Старшая сестра царей, некоронованная царица Софья, настороженно наблюдала за своим молодым, проворным братцем и его нарышкинской роднёй. Женитьба, а тем более возможное потомство, усиливала власть Петра и влияние Нарышкиных на государственные дела. Преданная Софье верхушка московского стрелецкого войска во главе с дьяком Шакловитым уже открыто убеждала Софью короноваться при их поддержке, чтобы обеспечить свою безопасность. Патриарх Иоаким был против.

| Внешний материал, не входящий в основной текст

import Summits.CriticalPhenomena.PercolationContinuityZ3.Theorems.Transplant.Slab111HubTab3
import HarnessLib

/-!
# The HUB ROUTING of the `(111)`-films, XXIV: the table checker v4 — the CLASS RULE for tight pairs

builds on p205010 (kernel theorem, internal audit signed; external expert review pending) — NOT used in this file.  Lane `prim-bschramm`, seat
`prim-bschramm-p2` (gen 36; class C1b; memo `HOME/bschramm/P2-LATTICES.md` §131); helper file (`--supports stmt-CriticalPhenomena-4575 --as helper`).
«Slab111HubTab3».`tab3OK` with one more realisability rule: for a TIGHT pair (`|τ| ≤ 6`) the level difference `τ = nJ − nI` is congruent mod
`3` to the class difference of the columns (both terminals are film vertices: `3 ∣ n − c₀ − (q.1 + 2q.2)`), `classOKB`.  This removes two thirds
of the tight patterns.  `keyCover4B`, `tab4OK`, soundness `tab4OK_sound` (extra hypotheses `classOKB` for the realised pairs).
[cite: DuminilCopinSidoraviciusTassion2016, §2.3 (proof of Fact 2: the three disjoint paths γ_u, γ_v, γ_w in B_R(z))]
-/

namespace Summit.CriticalPhenomena.PercolationContinuityZ3.Theorems.Transplant

namespace Slab111

/-- **The class rule**: far, or `τ ≡ class(qJ) − class(qI) (mod 3)`. [folklore] -/
def classOKB (qI qJ : ℤ × ℤ) (τ : ℤ) : Bool :=
  (τ == 7) || (τ == -7) || ((τ - ((qJ.1 + 2 * qJ.2) - (qI.1 + 2 * qI.2))) % 3 == 0)

/-- A triple implication guard (left-associated `||`). [folklore] -/
theorem of_guardB4 {a b c d : Bool} (h : (((!a || !b) || !c) || d) = true) (ha : a = true) (hb : b = true) (hc : c = true) : d = true := by
  rw [ha, hb, hc] at h; simpa using h

/-- **COVER CHECK OF ONE KEY, v4 (with the class rule)**: every pattern passing the shape's flag filter `filt` (what `Terminals` and the cleared set allow) and the
level rules lies in the box of some base-valid candidate. [folklore] -/
def keyCover4B (pcB wcB : ℤ × ℤ → Bool) (badB : ℤ → ℤ × ℤ → Bool) (filt : ℕ → ℕ → ℕ → Bool) (q₁ q₂ q₃ : ℤ × ℤ) (d₁ d₂ d₃ : ℤ)
    (cands : List ℕ) : Bool :=
  let boxes := (cands.map fun c => entryOf3 c d₁ d₂ d₃).filterMap fun e =>
    if e.baseB pcB wcB q₁ q₂ q₃ d₁ d₂ d₃ 3 then some (boxOf badB e q₁ q₂ q₃ d₁ d₂ d₃) else none
  let s12 := q₁ == q₂
  let s13 := q₁ == q₃
  let s23 := q₂ == q₃
  boxes.any fullBox ||
  (List.range 3).all fun β₁ => (List.range 3).all fun β₂ => (List.range 3).all fun β₃ => !filt β₁ β₂ β₃ ||
      if d₁ = d₂ ∧ d₁ = d₃ then
        TAUS.all fun τ12 => !pairRuleB β₁ β₂ τ12 d₁ s12 || !classOKB q₁ q₂ τ12 || TAUS.all fun τ23 => !pairRuleB β₂ β₃ τ23 d₁ s23 ||
          !classOKB q₂ q₃ τ23 || TAUS.all fun τ13 => !pairRuleB β₁ β₃ τ13 d₁ s13 || !classOKB q₁ q₃ τ13 || !maybeB τ12 τ13 τ23 ||
            boxes.any fun b => inBox b β₁ β₂ β₃ τ12 τ13 τ23
      else if d₁ = d₂ then TAUS.all fun τ => !pairRuleB β₁ β₂ τ d₁ s12 || !classOKB q₁ q₂ τ || boxes.any fun b => inBox b β₁ β₂ β₃ τ 0 0
      else if d₁ = d₃ then TAUS.all fun τ => !pairRuleB β₁ β₃ τ d₁ s13 || !classOKB q₁ q₃ τ || boxes.any fun b => inBox b β₁ β₂ β₃ 0 τ 0
      else TAUS.all fun τ => !pairRuleB β₂ β₃ τ d₂ s23 || !classOKB q₂ q₃ τ || boxes.any fun b => inBox b β₁ β₂ β₃ 0 0 τ

/-- **THE TABLE CHECKER v4** for fixed `(q₁, q₂)` and a shape (region predicates `pcB, wcB`, boundary-missing columns `badB`, flag filter
`filtOf`): every `q₃ ∈ cols ∖ {hub, q₁, q₂}` and every side triple pass `keyCoverB` with the candidates of `(A, C)`. [folklore] -/
def tab4OK (pcB wcB : ℤ × ℤ → Bool) (badB : ℤ → ℤ × ℤ → Bool) (filtOf : ℤ × ℤ → ℤ × ℤ → ℤ × ℤ → ℤ → ℤ → ℤ → ℕ → ℕ → ℕ → Bool)
    (cols : List (ℤ × ℤ)) (q₁ q₂ : ℤ × ℤ) (A C : ℕ) : Bool :=
  (List.range cols.length).all fun i₃ =>
    let q₃ := (cols[i₃]?).getD (0, 0)
    q₃ == (0, 0) || q₃ == q₁ || q₃ == q₂ ||
      (List.range 8).all fun idir =>
        let d := dirsOf idir
        keyCover4B pcB wcB badB (filtOf q₁ q₂ q₃ d.1 d.2.1 d.2.2) q₁ q₂ q₃ d.1 d.2.1 d.2.2 (candsOf A C i₃ idir)

/-! ## Soundness -/

/-- **SOUNDNESS OF THE COVER CHECK OF ONE KEY.** [folklore] -/
theorem keyCover4B_sound {pcB wcB : ℤ × ℤ → Bool} {badB : ℤ → ℤ × ℤ → Bool} {filt : ℕ → ℕ → ℕ → Bool} {q₁ q₂ q₃ : ℤ × ℤ} {d₁ d₂ d₃ : ℤ}
    {cands : List ℕ} (h : keyCover4B pcB wcB badB filt q₁ q₂ q₃ d₁ d₂ d₃ cands = true)
    (hd₁ : d₁ = 1 ∨ d₁ = -1) (hd₂ : d₂ = 1 ∨ d₂ = -1) (hd₃ : d₃ = 1 ∨ d₃ = -1)
    {β₁ β₂ β₃ : ℕ} (hb₁ : β₁ < 3) (hb₂ : β₂ < 3) (hb₃ : β₃ < 3) (hfilt : filt β₁ β₂ β₃ = true)
    {τ12 τ13 τ23 : ℤ} (hτ12 : τ12 ∈ TAUS) (hτ13 : τ13 ∈ TAUS) (hτ23 : τ23 ∈ TAUS)
    (r12 : d₁ = d₂ → pairRuleB β₁ β₂ τ12 d₁ (q₁ == q₂) = true) (r13 : d₁ = d₃ → pairRuleB β₁ β₃ τ13 d₁ (q₁ == q₃) = true)
    (r23 : d₂ = d₃ → pairRuleB β₂ β₃ τ23 d₂ (q₂ == q₃) = true) (rtri : d₁ = d₂ → d₁ = d₃ → maybeB τ12 τ13 τ23 = true)
    (c12 : d₁ = d₂ → classOKB q₁ q₂ τ12 = true) (c13 : d₁ = d₃ → classOKB q₁ q₃ τ13 = true) (c23 : d₂ = d₃ → classOKB q₂ q₃ τ23 = true) :
    ∃ e : Entry, e.baseB pcB wcB q₁ q₂ q₃ d₁ d₂ d₃ 3 = true ∧
      accB e.l₁ q₁ d₁ β₁ (badB d₁) = true ∧ accB e.l₂ q₂ d₂ β₂ (badB d₂) = true ∧ accB e.l₃ q₃ d₃ β₃ (badB d₃) = true ∧
      (d₁ = d₂ → pairOKB e.l₁ e.l₂ q₁ q₂ e.F1 e.F2 d₁ τ12 = true) ∧ (d₁ = d₃ → pairOKB e.l₁ e.l₃ q₁ q₃ e.F1 e.F3 d₁ τ13 = true) ∧
      (d₂ = d₃ → pairOKB e.l₂ e.l₃ q₂ q₃ e.F2 e.F3 d₂ τ23 = true) := by
  unfold keyCover4B at h
  dsimp only at h
  rw [Bool.or_eq_true] at h
  -- a helper turning a found box into the conclusion (used by the shortcut and by the loops)
  have finish0 : ∀ {t12 t13 t23 : ℤ}, t12 ∈ TAUS → t13 ∈ TAUS → t23 ∈ TAUS → (d₁ = d₂ → t12 = τ12) → (d₁ = d₃ → t13 = τ13) →
      (d₂ = d₃ → t23 = τ23) → ∀ e : Entry, e.baseB pcB wcB q₁ q₂ q₃ d₁ d₂ d₃ 3 = true →
      inBox (boxOf badB e q₁ q₂ q₃ d₁ d₂ d₃) β₁ β₂ β₃ t12 t13 t23 = true →
      ∃ e : Entry, e.baseB pcB wcB q₁ q₂ q₃ d₁ d₂ d₃ 3 = true ∧
        accB e.l₁ q₁ d₁ β₁ (badB d₁) = true ∧ accB e.l₂ q₂ d₂ β₂ (badB d₂) = true ∧ accB e.l₃ q₃ d₃ β₃ (badB d₃) = true ∧
        (d₁ = d₂ → pairOKB e.l₁ e.l₂ q₁ q₂ e.F1 e.F2 d₁ τ12 = true) ∧ (d₁ = d₃ → pairOKB e.l₁ e.l₃ q₁ q₃ e.F1 e.F3 d₁ τ13 = true) ∧
        (d₂ = d₃ → pairOKB e.l₂ e.l₃ q₂ q₃ e.F2 e.F3 d₂ τ23 = true) := by
    intro t12 t13 t23 m12 m13 m23 e12 e13 e23 e hbase hin
    obtain ⟨a1, a2, a3, p12, p13, p23⟩ := inBox_sound hin m12 m13 m23
    exact ⟨e, hbase, a1, a2, a3, fun hd => e12 hd ▸ p12 hd, fun hd => e13 hd ▸ p13 hd, fun hd => e23 hd ▸ p23 hd⟩
  rcases h with hfull | h
  · -- a candidate with a FULL box accepts the given pattern
    rw [List.any_eq_true] at hfull
    obtain ⟨b, hb, hfb⟩ := hfull
    rw [List.mem_filterMap] at hb
    obtain ⟨e, -, he⟩ := hb
    by_cases hbase : e.baseB pcB wcB q₁ q₂ q₃ d₁ d₂ d₃ 3 = true
    · rw [if_pos hbase] at he
      have hbe : b = boxOf badB e q₁ q₂ q₃ d₁ d₂ d₃ := (Option.some.inj he).symm
      refine finish0 hτ12 hτ13 hτ23 (fun _ => rfl) (fun _ => rfl) (fun _ => rfl) e hbase ?_
      rw [← hbe]
      obtain ⟨l12, u12⟩ := TAUS_bounds hτ12; obtain ⟨l13, u13⟩ := TAUS_bounds hτ13; obtain ⟨l23, u23⟩ := TAUS_bounds hτ23
      have hlen : b.1.length = 3 ∧ b.2.1.length = 3 ∧ b.2.2.1.length = 3 ∧ b.2.2.2.1.length = 15 ∧ b.2.2.2.2.1.length = 15 ∧
          b.2.2.2.2.2.length = 15 := by
        rw [hbe]; unfold boxOf; simp [TAUS]
      unfold fullBox at hfb
      simp only [Bool.and_eq_true, List.all_eq_true, id] at hfb
      obtain ⟨⟨⟨⟨⟨f1, f2⟩, f3⟩, f4⟩, f5⟩, f6⟩ := hfb
      have get : ∀ {l : List Bool} {i : ℕ}, (∀ x ∈ l, x = true) → i < l.length → l.getD i false = true := by
        intro l i hl hi
        rw [List.getD_eq_getElem?_getD, List.getElem?_eq_getElem hi, Option.getD_some]
        exact hl _ (List.getElem_mem hi)
      unfold inBox
      simp only [Bool.and_eq_true]
      exact ⟨⟨⟨⟨⟨get f1 (by omega), get f2 (by omega)⟩, get f3 (by omega)⟩, get f4 (by omega)⟩, get f5 (by omega)⟩, get f6 (by omega)⟩
    · rw [if_neg hbase] at he; exact absurd he (by simp)
  -- peel the flag loops and the filter guard
  have g1 := all_range_get h hb₁
  have g2 := all_range_get g1 hb₂
  have g3 := of_guardB (all_range_get g2 hb₃) hfilt
  -- a helper turning a found box into the conclusion
  have finish : ∀ {t12 t13 t23 : ℤ}, t12 ∈ TAUS → t13 ∈ TAUS → t23 ∈ TAUS → (d₁ = d₂ → t12 = τ12) → (d₁ = d₃ → t13 = τ13) →
      (d₂ = d₃ → t23 = τ23) →
      (((cands.map fun c => entryOf3 c d₁ d₂ d₃).filterMap fun e =>
        if e.baseB pcB wcB q₁ q₂ q₃ d₁ d₂ d₃ 3 then some (boxOf badB e q₁ q₂ q₃ d₁ d₂ d₃) else none).any
          fun b => inBox b β₁ β₂ β₃ t12 t13 t23) = true →
      ∃ e : Entry, e.baseB pcB wcB q₁ q₂ q₃ d₁ d₂ d₃ 3 = true ∧
        accB e.l₁ q₁ d₁ β₁ (badB d₁) = true ∧ accB e.l₂ q₂ d₂ β₂ (badB d₂) = true ∧ accB e.l₃ q₃ d₃ β₃ (badB d₃) = true ∧
        (d₁ = d₂ → pairOKB e.l₁ e.l₂ q₁ q₂ e.F1 e.F2 d₁ τ12 = true) ∧ (d₁ = d₃ → pairOKB e.l₁ e.l₃ q₁ q₃ e.F1 e.F3 d₁ τ13 = true) ∧
        (d₂ = d₃ → pairOKB e.l₂ e.l₃ q₂ q₃ e.F2 e.F3 d₂ τ23 = true) := by
    intro t12 t13 t23 m12 m13 m23 e12 e13 e23 hany
    obtain ⟨e, hbase, hin⟩ := any_boxes_sound hany
    obtain ⟨a1, a2, a3, p12, p13, p23⟩ := inBox_sound hin m12 m13 m23
    exact ⟨e, hbase, a1, a2, a3, fun hd => e12 hd ▸ p12 hd, fun hd => e13 hd ▸ p13 hd, fun hd => e23 hd ▸ p23 hd⟩
  have z : (0 : ℤ) ∈ TAUS := by decide
  by_cases hall : d₁ = d₂ ∧ d₁ = d₃
  · rw [if_pos hall] at g3
    have h23d : d₂ = d₃ := hall.1.symm.trans hall.2
    have a := of_guardB2 (all_TAUS_get g3 hτ12) (r12 hall.1) (c12 hall.1)
    have b := of_guardB2 (all_TAUS_get a hτ23) (by rw [hall.1]; exact r23 h23d) (c23 h23d)
    have c := of_guardB4 (all_TAUS_get b hτ13) (r13 hall.2) (c13 hall.2) (rtri hall.1 hall.2)
    exact finish hτ12 hτ13 hτ23 (fun _ => rfl) (fun _ => rfl) (fun _ => rfl) c
  · rw [if_neg hall] at g3
    by_cases h12 : d₁ = d₂
    · rw [if_pos h12] at g3
      have h13 : d₁ ≠ d₃ := fun e => hall ⟨h12, e⟩
      have h23 : d₂ ≠ d₃ := fun e => h13 (h12.trans e)
      have a := of_guardB2 (all_TAUS_get g3 hτ12) (r12 h12) (c12 h12)
      exact finish hτ12 z z (fun _ => rfl) (fun e => absurd e h13) (fun e => absurd e h23) a
    · rw [if_neg h12] at g3
      by_cases h13 : d₁ = d₃
      · rw [if_pos h13] at g3
        have h23 : d₂ ≠ d₃ := fun e => h12 (h13.trans e.symm)
        have a := of_guardB2 (all_TAUS_get g3 hτ13) (r13 h13) (c13 h13)
        exact finish z hτ13 z (fun e => absurd e h12) (fun _ => rfl) (fun e => absurd e h23) a
      · rw [if_neg h13] at g3
        have h23 : d₂ = d₃ := by
          rcases hd₁ with e1 | e1 <;> rcases hd₂ with e2 | e2 <;> rcases hd₃ with e3 | e3 <;> subst e1 <;> subst e2 <;> subst e3 <;>
            simp_all
        have a := of_guardB2 (all_TAUS_get g3 hτ23) (r23 h23) (c23 h23)
        exact finish z z hτ23 (fun e => absurd e h12) (fun e => absurd e h13) (fun _ => rfl) a

/-- **SOUNDNESS OF THE TABLE CHECKER v3.** [folklore] -/
theorem tab4OK_sound {pcB wcB : ℤ × ℤ → Bool} {badB : ℤ → ℤ × ℤ → Bool}
    {filtOf : ℤ × ℤ → ℤ × ℤ → ℤ × ℤ → ℤ → ℤ → ℤ → ℕ → ℕ → ℕ → Bool} {cols : List (ℤ × ℤ)} {q₁ q₂ : ℤ × ℤ} {A C : ℕ}
    (h : tab4OK pcB wcB badB filtOf cols q₁ q₂ A C = true)
    {q₃ : ℤ × ℤ} (hq₃ : q₃ ∈ cols) (h0 : q₃ ≠ (0, 0)) (h1 : q₃ ≠ q₁) (h2 : q₃ ≠ q₂)
    {d₁ d₂ d₃ : ℤ} (hd₁ : d₁ = 1 ∨ d₁ = -1) (hd₂ : d₂ = 1 ∨ d₂ = -1) (hd₃ : d₃ = 1 ∨ d₃ = -1)
    {β₁ β₂ β₃ : ℕ} (hb₁ : β₁ < 3) (hb₂ : β₂ < 3) (hb₃ : β₃ < 3) (hfilt : filtOf q₁ q₂ q₃ d₁ d₂ d₃ β₁ β₂ β₃ = true)
    {τ12 τ13 τ23 : ℤ} (hτ12 : τ12 ∈ TAUS) (hτ13 : τ13 ∈ TAUS) (hτ23 : τ23 ∈ TAUS)
    (r12 : d₁ = d₂ → pairRuleB β₁ β₂ τ12 d₁ (q₁ == q₂) = true) (r13 : d₁ = d₃ → pairRuleB β₁ β₃ τ13 d₁ (q₁ == q₃) = true)
    (r23 : d₂ = d₃ → pairRuleB β₂ β₃ τ23 d₂ (q₂ == q₃) = true) (rtri : d₁ = d₂ → d₁ = d₃ → maybeB τ12 τ13 τ23 = true)
    (c12 : d₁ = d₂ → classOKB q₁ q₂ τ12 = true) (c13 : d₁ = d₃ → classOKB q₁ q₃ τ13 = true) (c23 : d₂ = d₃ → classOKB q₂ q₃ τ23 = true) :
    ∃ e : Entry, e.baseB pcB wcB q₁ q₂ q₃ d₁ d₂ d₃ 3 = true ∧
      accB e.l₁ q₁ d₁ β₁ (badB d₁) = true ∧ accB e.l₂ q₂ d₂ β₂ (badB d₂) = true ∧ accB e.l₃ q₃ d₃ β₃ (badB d₃) = true ∧
      (d₁ = d₂ → pairOKB e.l₁ e.l₂ q₁ q₂ e.F1 e.F2 d₁ τ12 = true) ∧ (d₁ = d₃ → pairOKB e.l₁ e.l₃ q₁ q₃ e.F1 e.F3 d₁ τ13 = true) ∧
      (d₂ = d₃ → pairOKB e.l₂ e.l₃ q₂ q₃ e.F2 e.F3 d₂ τ23 = true) := by
  obtain ⟨i₃, hi₃, hget⟩ := exists_index_of_mem hq₃
  obtain ⟨hdirs, hlt⟩ := dirsOf_idirOf hd₁ hd₂ hd₃
  unfold tab4OK at h
  have hrow := all_range_get h hi₃
  simp only [hget] at hrow
  rw [Bool.or_eq_true, Bool.or_eq_true, Bool.or_eq_true, beq_iff_eq, beq_iff_eq, beq_iff_eq] at hrow
  rcases hrow with ((e | e) | e) | hrow
  · exact absurd e h0
  · exact absurd e h1
  · exact absurd e h2
  have hk := all_range_get hrow hlt
  simp only [hdirs] at hk
  exact keyCover4B_sound hk hd₁ hd₂ hd₃ hb₁ hb₂ hb₃ hfilt hτ12 hτ13 hτ23 r12 r13 r23 rtri c12 c13 c23

end Slab111

end Summit.CriticalPhenomena.PercolationContinuityZ3.Theorems.Transplant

Между тем в Москве и Забайкалье, в бурятских улусах, тунгусских кочевьях и в Албазинской крепости все с нетерпением ждали посольского съезда. Весной вновь вскрылся Амур, водным путём в его верховья снова прошли бусы с вражескими солдатами. Оставшаяся треть от бывших защитников Албазинской крепости готовилась к новой осаде. Но суда проходили мимо без стрельбы, маньчжурская конница обошла крепость стороной и даже не выжгла не вытоптала колосившейся пшеницы, ржи и овса. Вопреки робкой договорённости Головина с Пекином к Нерчинскому острогу подтягивалась сила отнюдь не в одну тысячу воинов, а в пятнадцать тысяч с пятью тысячами коней и четырьмя тысячами верблюдов.

Глава посольства зимовал в Селенгинском остроге, с опаской дожидаясь последующих событий. Он не мог знать, что 29 июля 1689 года, на чествовании иконы Казанской Божьей Матери, Софья повела себя не по чину, нарушив устоявшийся ритуал, и шестнадцатилетний царь Петр прилюдно одёрнул её. Это был его первый конфликт со старшей сестрой-регентшей. Подросший волчонок показал зубы, за ним стоял клан Нарышкиных во главе с дядей – Львом Кирилловичем Нарышкиным.

Но глава Великого посольства не мог не знать, что к Нерчинскому острогу подтягиваются огромные силы маньчжурского войска. В эти самые дни девять сотен его казаков и солдат, согласно предварительной договорённости с маньчжурами, демонстрируя верность слову, связали плоты и сплавились по реке Нерче в Нерчинский острог, окружённый маньчжурскими войсками. Не знать этого казаки и солдаты Головина тоже не могли и плыли с надеждой на Божью милость, как косяк рыб в вентерь.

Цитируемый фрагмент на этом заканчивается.